Arvind Subramanian (AS): Thanks – it’s great to be here. I do want to take a few minutes to set the Indian development experience and model in a broader context, before I come to the more recent period which I’m sure everyone is interested in. I want to say 3-4 things about the Indian development model, where we are, and how to understand it.
The first and I think the most exciting thing for me as someone who has studied growth across countries from a macro perspective, is that there is something very unique about the Indian development model. I call this the precocious development model, and it has two components. One, political scientists have often observed that India is a complete outlier in having sustained democracy at very low levels of income, low levels of illiteracy, and a highly agrarian economy – that’s one aspect that has implications for economics as well. The second part of the precocious model is that it is not just precocious politics but also precocious economics. There are many ways of explaining this precocious economics model, but I will focus on two ways. Most countries grow by either specialising in/ exploiting their minerals, as in – the old model – or in some cases, exploiting their geography. But most of the post-war growth experiences have come about by becoming manufacturing powerhouses, especially starting with low-skill labour and going up the spectrum. Of course, everyone knows that the Indian development experience, certainly in the last 30-35 years, has been driven by services, and that’s fairly special. The other way of understanding this precocious model is that in some ways India is trying to grow and develop not by worshipping or deifying its comparative advantage but by defying it. We have a lot of unskilled labour but we are not using it; we are using much more of our skilled labour.

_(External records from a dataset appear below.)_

import Mathlib
import HarnessLib.Audit
import Summits.PneNP.PneNP.Theorems.PstarCrossRegime
import Summits.PneNP.PneNP.Theorems.PstarChordBridgeBasis

/-!
# The blind free CROSS gate, regime P: the single-read facts of the virtual system (nodes N1/N2; O2 / E1; prover-1 g22)

FRONTIER range-avoidance ladder, rung F-N3 (`stmt-PneNP-19007`), cell `pnp-ideate`; restricted-model proof complexity — nothing here bears on `P` versus `NP`.

Cross data `B` (`PstarCrossData.CrossData I r B e_p e_q g₀`), virtual system `V = (sys I B).vsys e_p e_q` on `N₁ = N.erase e_q`, in REGIME P
(`V.SingleRead`: every read vector lies on the line of `(1,0)`, nodes `PstarCrossNodes.CrossCasePEmpty` / `CrossCasePChords`).  Then the second
constraint is state-free, `q := q_{(1,0)} = F₂ + t₂` (`PstarChordBridgeBasis.qDir I B (1,0)`), `Z := Z(q)`, and:

* `qDir10_eq` — `q_{(1,0)} a = (V.F a).2 + V.t.2`;
* `forced_of_q` — (★★) every chord of `N₁` is ON on `Z` (`PstarChordSystem.star_star`); in particular
  `orU_of_q` — **`Z ⊆ {u_p ∨ u_q = 1}`** (the CORNER `{u_p = u_q = 0}` misses `Z`) and `u_of_q` — every real chord `e ∈ N₁ ∖ e_p` has `u_e ≡ 1` on `Z`;
* `qDir01_of_q` — **`q_{(0,1)} ≡ 1 + σ₁` on `Z`**, `σ₁ = Σ_{e ∈ N₁} ((ρ_e)₁ + (ρ'_e)₁)` (the all-ON state would otherwise hit the target): the quadratic
  `F₁ + t₁ + 1 + σ₁` VANISHES on `Z(q)` — rank rigidity (`PstarRankRigidity*`) applies;
* `exists_q_p`, `exists_q_q` — `Z` meets `{u_p = 1, u_q = 0}` and `{u_p = 0, u_q = 1}` (the (M0) witnesses of `e_p`, `e_q`);
* `forced_cases_real` — for a REAL chord `e ∈ N₁ ∖ e_p`: (EQ) `Q_{D e} = q + κ`, (EXC) `Q_{D e} = q + ν₁ν₂ + κ`, or (NOR) w.r.t. `q`
  (`PstarChordForcing.forced_chord_cases` on the virtual system — its hypotheses are about `F`, which the virtual system shares with `sys I B`,
  and about `u_e = γ_e + Q_{D e}` of rank `≥ 4`, `PstarChordBridgeForcing.sys_u_eq` / `rank_four_of_wf`).
-/

set_option linter.dupNamespace false -- `Summit.PneNP.PneNP.…`: summit = sub-problem name (D-0017 single-conjunct layout)

open Finset Module Literature.Computability.Complexity
open Summit.PneNP.PneNP.Theorems.PstarFibrePolys (bit)
open Summit.PneNP.PneNP.Theorems.PstarTyped (Typed)
open Summit.PneNP.PneNP.Theorems.PstarSALevel (varSet bdry BoundaryExpanding SimpleOverlap)
open Summit.PneNP.PneNP.Theorems.PstarCubeIdeals (IsAffineFn)
open Summit.PneNP.PneNP.Theorems.PstarQuadRank (rad)
open Summit.PneNP.PneNP.Theorems.PstarProductRank (qform polar)
open Summit.PneNP.PneNP.Theorems.PstarReadSumset (V2)
open Summit.PneNP.PneNP.Theorems.PstarChordSystem (ChordSystem)
open Summit.PneNP.PneNP.Theorems.PstarChordBridgeTools
open Summit.PneNP.PneNP.Theorems.PstarChordBridge
open Summit.PneNP.PneNP.Theorems.PstarChordBridgeForcing (freePolar gam sys_q_add sys_u_eq qform_add' rank_four_of_wf)
open Summit.PneNP.PneNP.Theorems.PstarChordBridgeBasis (qDir polarDir)
open Summit.PneNP.PneNP.Theorems.PstarChordForcing (forced_chord_cases)
open Summit.PneNP.PneNP.Theorems.PstarCrossData (CrossData)
open Summit.PneNP.PneNP.Theorems.PstarCrossSystem
open Summit.PneNP.PneNP.Theorems.PstarCrossRegime (exists_witness_p exists_witness_q)

namespace Summit.PneNP.PneNP.Theorems.PstarCrossCaseP

variable {n m : ℕ}

section

variable (I : LocalMap 4 n m) {r : ℕ} {B : BridgeData n m} {e_p e_q g₀ : Fin m}

/-- `q_{(1,0)}` is the second constraint's state-free part plus its target (virtual or not). -/
theorem qDir10_eq (B : BridgeData n m) (e_p e_q : Fin m) (a : Fin n → ZMod 2) :
    qDir I B (1, 0) a = (((sys I B).vsys e_p e_q).F a).2 + ((sys I B).vsys e_p e_q).t.2 := by
  unfold PstarChordBridgeBasis.qDir
  simp only [ChordSystem.vsys_F, ChordSystem.vsys_t, sys_F, sys_t, zero_mul, one_mul, zero_add]

/-- `q_{(0,1)}` is the first constraint's state-free part plus its target. -/
theorem qDir01_eq (B : BridgeData n m) (e_p e_q : Fin m) (a : Fin n → ZMod 2) :
    qDir I B (0, 1) a = (((sys I B).vsys e_p e_q).F a).1 + ((sys I B).vsys e_p e_q).t.1 := by
  unfold PstarChordBridgeBasis.qDir
  simp only [ChordSystem.vsys_F, ChordSystem.vsys_t, sys_F, sys_t, zero_mul, one_mul, add_zero]

/-- **(★★) in regime P**: every chord of `N.erase e_q` is ON on `Z(q_{(1,0)})`. -/
theorem forced_of_q (hI : I.IsPure xorAndPred) (hT : Typed I) (hD : CrossData I r B e_p e_q g₀) (hSR : ((sys I B).vsys e_p e_q).SingleRead)
    {e : Fin m} (he : e ∈ B.N.erase e_q) {a : Fin n → ZMod 2} (ha : qDir I B (1, 0) a = 0) : ((sys I B).vsys e_p e_q).u e a = 1 := by
  refine ((sys I B).vsys e_p e_q).star_star hSR (vsys_const I hD) (vsys_infeasible I hI hT hD) he (vsys_chordMinimal I hI hT hD he) a ?_
  rw [qDir10_eq] at ha
  have e0 : ∀ s g : ZMod 2, s + g = 0 → s = g := by decide
  exact e0 _ _ ha

/-- **`Z(q) ⊆ {u_p ∨ u_q = 1}`**: the corner misses `Z`. -/
theorem orU_of_q (hI : I.IsPure xorAndPred) (hT : Typed I) (hD : CrossData I r B e_p e_q g₀) (hSR : ((sys I B).vsys e_p e_q).SingleRead)
    {a : Fin n → ZMod 2} (ha : qDir I B (1, 0) a = 0) : (sys I B).orU e_p e_q a = 1 := by
  have h := forced_of_q I hI hT hD hSR (mem_erase.2 ⟨hD.ne, hD.mem_p⟩) ha
  rwa [ChordSystem.vsys_u_self] at h

/-- **Every real chord of `N.erase e_q` other than `e_p` is ON on `Z(q)`.** -/
theorem u_of_q (hI : I.IsPure xorAndPred) (hT : Typed I) (hD : CrossData I r B e_p e_q g₀) (hSR : ((sys I B).vsys e_p e_q).SingleRead)
    {e : Fin m} (he : e ∈ B.N.erase e_q) (hne : e ≠ e_p) {a : Fin n → ZMod 2} (ha : qDir I B (1, 0) a = 0) : (sys I B).u e a = 1 := by
  have h := forced_of_q I hI hT hD hSR he ha
  rwa [ChordSystem.vsys_u_of_ne _ _ _ hne] at h

/-- **`q_{(0,1)} ≡ 1 + σ₁` on `Z(q_{(1,0)})`**: the all-ON state would otherwise hit the target. -/
theorem qDir01_of_q (hI : I.IsPure xorAndPred) (hT : Typed I) (hD : CrossData I r B e_p e_q g₀) (hSR : ((sys I B).vsys e_p e_q).SingleRead)
    {a : Fin n → ZMod 2} (ha : qDir I B (1, 0) a = 0) :
    qDir I B (0, 1) a = 1 + ∑ e ∈ B.N.erase e_q, ((((sys I B).vsys e_p e_q).ρ e a).1 + (((sys I B).vsys e_p e_q).ρ' e a).1) := by
  classical
  set V := (sys I B).vsys e_p e_q with hV
  -- the all-ON state is admissible at `a`
  let s : Fin m → ZMod 2 × ZMod 2 := fun _ => (1, 1)
  have hadm : V.Adm (B.N.erase e_q) a s := fun e he => by
    show (1 : ZMod 2) * 1 = V.u e a
    rw [one_mul]; exact (forced_of_q I hI hT hD hSR he ha).symm
  have hne := vsys_infeasible I hI hT hD a s hadm
  -- its value: second coordinate on target, so the first is off target
  have hval : V.val (B.N.erase e_q) a s = V.F a + ∑ e ∈ B.N.erase e_q, (V.ρ e a + V.ρ' e a) := by
    unfold ChordSystem.val ChordSystem.contrib
    simp only [s, one_smul]
  have h2 : (V.val (B.N.erase e_q) a s).2 = V.t.2 := by
    rw [V.val_snd_of_singleRead hSR]
    rw [qDir10_eq] at ha
    have e0 : ∀ x y : ZMod 2, x + y = 0 → x = y := by decide
    exact e0 _ _ ha
  have h1 : (V.val (B.N.erase e_q) a s).1 ≠ V.t.1 := fun h => hne (Prod.ext h h2)
  rw [hval, Prod.fst_add, Prod.fst_sum] at h1
  rw [qDir01_eq]
  simp only [Prod.fst_add] at h1 ⊢
  have e1 : ∀ f σ t : ZMod 2, f + σ ≠ t → f + t = 1 + σ := by decide
  exact e1 _ _ _ h1

/-- **`Z(q)` meets `{u_p = 1, u_q = 0}`** (the (M0) witness of `e_p`). -/
theorem exists_q_p (hI : I.IsPure xorAndPred) (hT : Typed I) (hD : CrossData I r B e_p e_q g₀) (hSR : ((sys I B).vsys e_p e_q).SingleRead) :
    ∃ a : Fin n → ZMod 2, qDir I B (1, 0) a = 0 ∧ (sys I B).u e_p a = 1 ∧ (sys I B).u e_q a = 0 := by
  obtain ⟨a, s, -, hval, -, hp, hq⟩ := exists_witness_p I hI hT hD
  refine ⟨a, ?_, hp, hq⟩
  rw [qDir10_eq, ← ((sys I B).vsys e_p e_q).val_snd_of_singleRead hSR (B.N.erase e_q) a s, hval]
  exact CharTwo.add_self_eq_zero _

/-- **`Z(q)` meets `{u_p = 0, u_q = 1}`** (the (M0) witness of `e_q`). -/
theorem exists_q_q (hI : I.IsPure xorAndPred) (hT : Typed I) (hD : CrossData I r B e_p e_q g₀) (hSR : ((sys I B).vsys e_p e_q).SingleRead) :
    ∃ a : Fin n → ZMod 2, qDir I B (1, 0) a = 0 ∧ (sys I B).u e_p a = 0 ∧ (sys I B).u e_q a = 1 := by
  obtain ⟨a, s, -, hval, -, hp, hq⟩ := exists_witness_q I hI hT hD
  refine ⟨a, ?_, hp, hq⟩
  rw [qDir10_eq, ← ((sys I B).vsys e_p e_q).val_snd_of_singleRead hSR (B.N.erase e_q) a s, hval]
  exact CharTwo.add_self_eq_zero _

/-- **The forcing trichotomy for a REAL chord in regime P** (`PstarChordForcing.forced_chord_cases` on the virtual system): (EQ), (EXC) or (NOR)
w.r.t. `q = F₂ + t₂`. -/
theorem forced_cases_real (hI : I.IsPure xorAndPred) (hT : Typed I) (hS : SimpleOverlap I) (hB : BoundaryExpanding r I)
    (hD : CrossData I r B e_p e_q g₀) (hSR : ((sys I B).vsys e_p e_q).SingleRead) {e : Fin m} (he : e ∈ B.N.erase e_q) (hne : e ≠ e_p) :
    (∃ κ : ZMod 2, ∀ x, qform (B.D e) (fun j => I.vars j 2) (fun j => I.vars j 3) x = (((sys I B).F x).2 + (sys I B).t.2) + κ) ∨
    (∃ ν₁ ν₂ : (Fin n → ZMod 2) → ZMod 2, IsAffineFn ν₁ ∧ IsAffineFn ν₂ ∧ ∃ κ : ZMod 2, ∀ x,
      qform (B.D e) (fun j => I.vars j 2) (fun j => I.vars j 3) x = (((sys I B).F x).2 + (sys I B).t.2) + ν₁ x * ν₂ x + κ) ∨
    (∃ a b : Fin n → ZMod 2, freePolar I B.N B.T₂ B.G₂ a b = 1 ∧
      (∀ x, ((sys I B).F x).2 + (sys I B).t.2 =
        (freePolar I B.N B.T₂ B.G₂ x b + ((((sys I B).F b).2 + (sys I B).t.2) + (((sys I B).F 0).2 + (sys I B).t.2))) *
          (freePolar I B.N B.T₂ B.G₂ x a + ((((sys I B).F a).2 + (sys I B).t.2) + (((sys I B).F 0).2 + (sys I B).t.2))) + 1) ∧
      ∃ m₁ m₂ : (Fin n → ZMod 2) → ZMod 2, IsAffineFn m₁ ∧ IsAffineFn m₂ ∧
        ∀ x, qform (B.D e) (fun j => I.vars j 2) (fun j => I.vars j 3) x + (gam B e + 1) =
          (freePolar I B.N B.T₂ B.G₂ x b + ((((sys I B).F b).2 + (sys I B).t.2) + (((sys I B).F 0).2 + (sys I B).t.2)) + 1) * m₁ x +
          (freePolar I B.N B.T₂ B.G₂ x a + ((((sys I B).F a).2 + (sys I B).t.2) + (((sys I B).F 0).2 + (sys I B).t.2)) + 1) * m₂ x) := by
  have hJr : B.J₀.card ≤ r := le_trans (card_le_card (subset_union_left.trans subset_union_left)) hD.rad
  have heN : e ∈ B.N := mem_of_mem_erase he
  exact forced_chord_cases ((sys I B).vsys e_p e_q) hSR (vsys_const I hD) (vsys_infeasible I hI hT hD) he (vsys_chordMinimal I hI hT hD he)
    (sys_q_add I B) (fun a => by rw [ChordSystem.vsys_u_of_ne _ _ _ hne]; exact sys_u_eq I B e a) (qform_add' I (B.D e))
    (rank_four_of_wf I hI hS hB hD.wf hJr heN)

end

end Summit.PneNP.PneNP.Theorems.PstarCrossCaseP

For me, the most striking manifestation of this precocious development model is that India actually exports a lot of FDI. If you think of the international pattern of development, countries in our stage of development are meant to get capital, labour and technology, and then export labour-intensive goods. But we have been doing something else, so this is actually a fairly unique development model. It is a work-in-progress; we can’t say if it’s a success or not. Provisionally, in the last 30 years, it hasn’t been doing too badly – 6-6.5% growth rates for 35 years, but with lots of problems and so on. So if India can pull it off in some senses, it would be quite a unique development model – maybe a model for others to follow down the road. So that is something really exciting about Indian development.
The second thing which strikes me is related to India’s precocious politics model. There is a combination of what Lant Pritchett calls a flailing State (some would say, as you have said, that India has weak State capacity) on one hand, but India is also a perennial democracy as it were, on the other. I think democracy has created these pressures to redistribute and spend at levels of development, which the advanced countries reached much later in their development process. This creates a lot of challenges – can you spend well? What kind of spending should you do? We are seeing these tugs to some extent. One manifestation of that is in some ways, you can understand some of what went on in the UPA years: a country or a model that is trying to redistribute without the State having established its credibility and legitimacy by providing essential services. Indira Rajaraman said that even the western world redistributed much later in the process because it had established its credibility to spend. And so we are trying to spend and redistribute without, perhaps, the legitimacy or ability of the State to do it well.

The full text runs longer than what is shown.